◆ Prompt: How many lines in the records below contain the word "commuting"? Reply with the number alone.

Data supplied START

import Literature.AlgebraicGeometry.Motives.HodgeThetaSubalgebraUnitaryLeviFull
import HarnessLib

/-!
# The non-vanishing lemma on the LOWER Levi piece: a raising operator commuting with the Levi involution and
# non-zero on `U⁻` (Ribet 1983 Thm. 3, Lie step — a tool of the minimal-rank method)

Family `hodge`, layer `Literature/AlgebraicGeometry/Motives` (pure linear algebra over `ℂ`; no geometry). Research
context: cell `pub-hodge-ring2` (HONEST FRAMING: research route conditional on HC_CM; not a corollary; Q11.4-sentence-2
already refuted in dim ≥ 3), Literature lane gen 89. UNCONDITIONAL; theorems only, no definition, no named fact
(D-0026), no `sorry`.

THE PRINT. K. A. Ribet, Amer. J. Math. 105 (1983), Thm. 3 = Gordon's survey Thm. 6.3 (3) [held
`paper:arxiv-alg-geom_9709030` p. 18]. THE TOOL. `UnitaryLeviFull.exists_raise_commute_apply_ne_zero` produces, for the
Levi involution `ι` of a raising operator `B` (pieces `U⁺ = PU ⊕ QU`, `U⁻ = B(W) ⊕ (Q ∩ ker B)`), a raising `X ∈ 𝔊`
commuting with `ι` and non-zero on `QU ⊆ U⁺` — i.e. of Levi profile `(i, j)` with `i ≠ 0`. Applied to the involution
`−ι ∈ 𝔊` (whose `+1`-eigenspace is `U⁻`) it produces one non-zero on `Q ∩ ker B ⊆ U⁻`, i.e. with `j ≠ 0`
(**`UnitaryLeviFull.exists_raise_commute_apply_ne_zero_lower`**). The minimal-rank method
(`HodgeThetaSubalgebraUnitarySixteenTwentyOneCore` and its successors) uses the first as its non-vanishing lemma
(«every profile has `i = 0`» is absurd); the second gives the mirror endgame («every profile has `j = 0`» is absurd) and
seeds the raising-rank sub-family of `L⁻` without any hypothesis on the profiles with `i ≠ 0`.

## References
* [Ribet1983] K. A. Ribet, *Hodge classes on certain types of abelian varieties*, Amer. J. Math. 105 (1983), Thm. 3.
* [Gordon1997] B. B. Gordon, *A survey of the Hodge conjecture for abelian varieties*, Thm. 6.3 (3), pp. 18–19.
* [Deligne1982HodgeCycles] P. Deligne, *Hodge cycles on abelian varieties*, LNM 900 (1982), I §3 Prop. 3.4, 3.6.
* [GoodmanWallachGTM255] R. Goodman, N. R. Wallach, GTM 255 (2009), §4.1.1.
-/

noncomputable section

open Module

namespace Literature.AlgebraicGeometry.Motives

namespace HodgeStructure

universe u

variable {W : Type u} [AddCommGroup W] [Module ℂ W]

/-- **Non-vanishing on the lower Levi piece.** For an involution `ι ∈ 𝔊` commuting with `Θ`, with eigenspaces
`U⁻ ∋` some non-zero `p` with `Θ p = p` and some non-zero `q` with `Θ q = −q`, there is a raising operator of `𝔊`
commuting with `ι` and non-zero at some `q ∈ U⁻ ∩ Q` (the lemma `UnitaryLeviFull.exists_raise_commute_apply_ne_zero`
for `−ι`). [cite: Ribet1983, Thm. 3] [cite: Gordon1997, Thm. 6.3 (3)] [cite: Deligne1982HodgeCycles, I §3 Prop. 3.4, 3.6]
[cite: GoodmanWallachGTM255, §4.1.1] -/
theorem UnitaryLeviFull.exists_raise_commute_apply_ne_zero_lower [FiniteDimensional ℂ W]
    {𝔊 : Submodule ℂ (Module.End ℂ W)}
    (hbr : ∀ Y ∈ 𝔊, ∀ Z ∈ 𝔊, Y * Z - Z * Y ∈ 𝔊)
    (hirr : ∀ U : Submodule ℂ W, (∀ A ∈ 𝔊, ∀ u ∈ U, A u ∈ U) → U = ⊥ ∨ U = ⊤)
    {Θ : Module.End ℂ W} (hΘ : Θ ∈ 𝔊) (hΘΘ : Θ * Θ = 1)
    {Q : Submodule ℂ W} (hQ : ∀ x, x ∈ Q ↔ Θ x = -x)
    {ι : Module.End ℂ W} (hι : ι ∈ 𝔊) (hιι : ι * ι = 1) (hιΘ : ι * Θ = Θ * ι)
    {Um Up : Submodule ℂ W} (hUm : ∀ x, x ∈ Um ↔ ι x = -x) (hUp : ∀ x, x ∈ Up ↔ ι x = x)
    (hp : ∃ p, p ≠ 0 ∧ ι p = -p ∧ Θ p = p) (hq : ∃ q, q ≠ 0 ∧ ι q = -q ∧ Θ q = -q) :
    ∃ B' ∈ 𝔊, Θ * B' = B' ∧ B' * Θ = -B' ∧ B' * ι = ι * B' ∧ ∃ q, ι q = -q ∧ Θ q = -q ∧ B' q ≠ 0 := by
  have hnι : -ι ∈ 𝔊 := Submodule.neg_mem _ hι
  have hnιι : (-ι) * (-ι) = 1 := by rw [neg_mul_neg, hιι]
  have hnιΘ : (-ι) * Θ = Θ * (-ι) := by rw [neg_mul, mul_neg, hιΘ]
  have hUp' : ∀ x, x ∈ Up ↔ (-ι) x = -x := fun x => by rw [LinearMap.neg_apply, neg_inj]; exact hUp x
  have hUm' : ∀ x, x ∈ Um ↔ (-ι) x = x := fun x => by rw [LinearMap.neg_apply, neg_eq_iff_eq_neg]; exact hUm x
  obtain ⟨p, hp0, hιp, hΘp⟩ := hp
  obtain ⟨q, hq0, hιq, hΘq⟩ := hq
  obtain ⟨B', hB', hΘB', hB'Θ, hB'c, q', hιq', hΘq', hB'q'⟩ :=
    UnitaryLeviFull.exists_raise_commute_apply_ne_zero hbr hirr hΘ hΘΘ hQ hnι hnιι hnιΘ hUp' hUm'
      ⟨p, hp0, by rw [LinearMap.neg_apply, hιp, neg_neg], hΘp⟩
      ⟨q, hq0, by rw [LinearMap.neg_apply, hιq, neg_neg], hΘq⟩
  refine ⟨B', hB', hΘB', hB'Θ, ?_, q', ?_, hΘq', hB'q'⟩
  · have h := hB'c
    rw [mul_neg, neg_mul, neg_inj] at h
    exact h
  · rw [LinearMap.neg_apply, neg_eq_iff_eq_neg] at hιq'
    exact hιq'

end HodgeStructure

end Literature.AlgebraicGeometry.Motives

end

Data supplied END
Data supplied START

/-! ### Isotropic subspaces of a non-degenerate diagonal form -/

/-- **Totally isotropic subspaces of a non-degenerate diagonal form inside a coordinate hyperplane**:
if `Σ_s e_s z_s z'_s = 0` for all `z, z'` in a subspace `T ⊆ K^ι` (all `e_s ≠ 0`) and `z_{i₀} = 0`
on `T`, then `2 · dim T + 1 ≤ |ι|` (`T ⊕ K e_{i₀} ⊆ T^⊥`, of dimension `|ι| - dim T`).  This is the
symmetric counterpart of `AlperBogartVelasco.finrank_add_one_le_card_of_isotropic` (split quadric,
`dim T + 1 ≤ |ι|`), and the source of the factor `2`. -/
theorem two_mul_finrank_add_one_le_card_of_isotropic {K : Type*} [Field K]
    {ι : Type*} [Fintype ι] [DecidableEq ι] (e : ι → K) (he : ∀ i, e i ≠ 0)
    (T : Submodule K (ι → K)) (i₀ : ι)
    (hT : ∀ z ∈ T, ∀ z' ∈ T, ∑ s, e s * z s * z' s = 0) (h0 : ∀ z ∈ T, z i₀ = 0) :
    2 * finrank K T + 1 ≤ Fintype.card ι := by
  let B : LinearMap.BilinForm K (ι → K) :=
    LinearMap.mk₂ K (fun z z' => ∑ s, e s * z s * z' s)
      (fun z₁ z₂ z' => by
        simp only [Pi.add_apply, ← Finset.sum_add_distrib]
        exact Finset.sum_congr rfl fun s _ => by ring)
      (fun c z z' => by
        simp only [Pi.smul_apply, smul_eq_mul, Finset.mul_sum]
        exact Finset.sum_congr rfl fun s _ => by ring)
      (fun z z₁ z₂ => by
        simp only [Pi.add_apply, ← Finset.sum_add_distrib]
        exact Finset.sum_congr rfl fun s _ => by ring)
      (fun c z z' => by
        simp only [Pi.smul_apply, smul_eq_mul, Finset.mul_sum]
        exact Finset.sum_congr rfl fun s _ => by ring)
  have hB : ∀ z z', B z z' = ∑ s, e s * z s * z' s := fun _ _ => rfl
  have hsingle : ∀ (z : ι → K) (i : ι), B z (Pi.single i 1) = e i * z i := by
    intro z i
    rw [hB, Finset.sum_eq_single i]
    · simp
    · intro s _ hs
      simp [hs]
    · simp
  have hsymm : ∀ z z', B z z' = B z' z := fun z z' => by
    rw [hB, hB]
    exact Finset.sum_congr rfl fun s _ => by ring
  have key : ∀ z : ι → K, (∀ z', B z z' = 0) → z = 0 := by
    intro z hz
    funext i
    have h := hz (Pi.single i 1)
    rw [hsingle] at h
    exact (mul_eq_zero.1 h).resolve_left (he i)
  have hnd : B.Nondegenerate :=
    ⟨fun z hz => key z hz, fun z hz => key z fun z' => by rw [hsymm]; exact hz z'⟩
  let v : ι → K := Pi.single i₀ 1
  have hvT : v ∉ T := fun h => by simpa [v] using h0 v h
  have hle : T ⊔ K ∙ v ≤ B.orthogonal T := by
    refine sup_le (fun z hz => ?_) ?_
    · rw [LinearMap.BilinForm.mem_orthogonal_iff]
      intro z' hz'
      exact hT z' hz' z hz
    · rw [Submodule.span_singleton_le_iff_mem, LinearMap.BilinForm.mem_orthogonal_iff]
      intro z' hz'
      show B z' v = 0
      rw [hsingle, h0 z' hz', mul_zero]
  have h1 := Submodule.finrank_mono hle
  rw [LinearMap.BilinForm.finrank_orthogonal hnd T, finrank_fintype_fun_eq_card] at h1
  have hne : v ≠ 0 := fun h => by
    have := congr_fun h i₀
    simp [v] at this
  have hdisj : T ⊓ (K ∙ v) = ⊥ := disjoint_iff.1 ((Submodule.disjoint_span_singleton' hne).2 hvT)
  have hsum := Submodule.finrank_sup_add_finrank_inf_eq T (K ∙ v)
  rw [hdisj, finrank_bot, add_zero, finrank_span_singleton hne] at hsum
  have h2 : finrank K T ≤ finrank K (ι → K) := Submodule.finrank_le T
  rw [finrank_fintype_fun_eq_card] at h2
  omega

Data supplied END

◆ Written answer: 4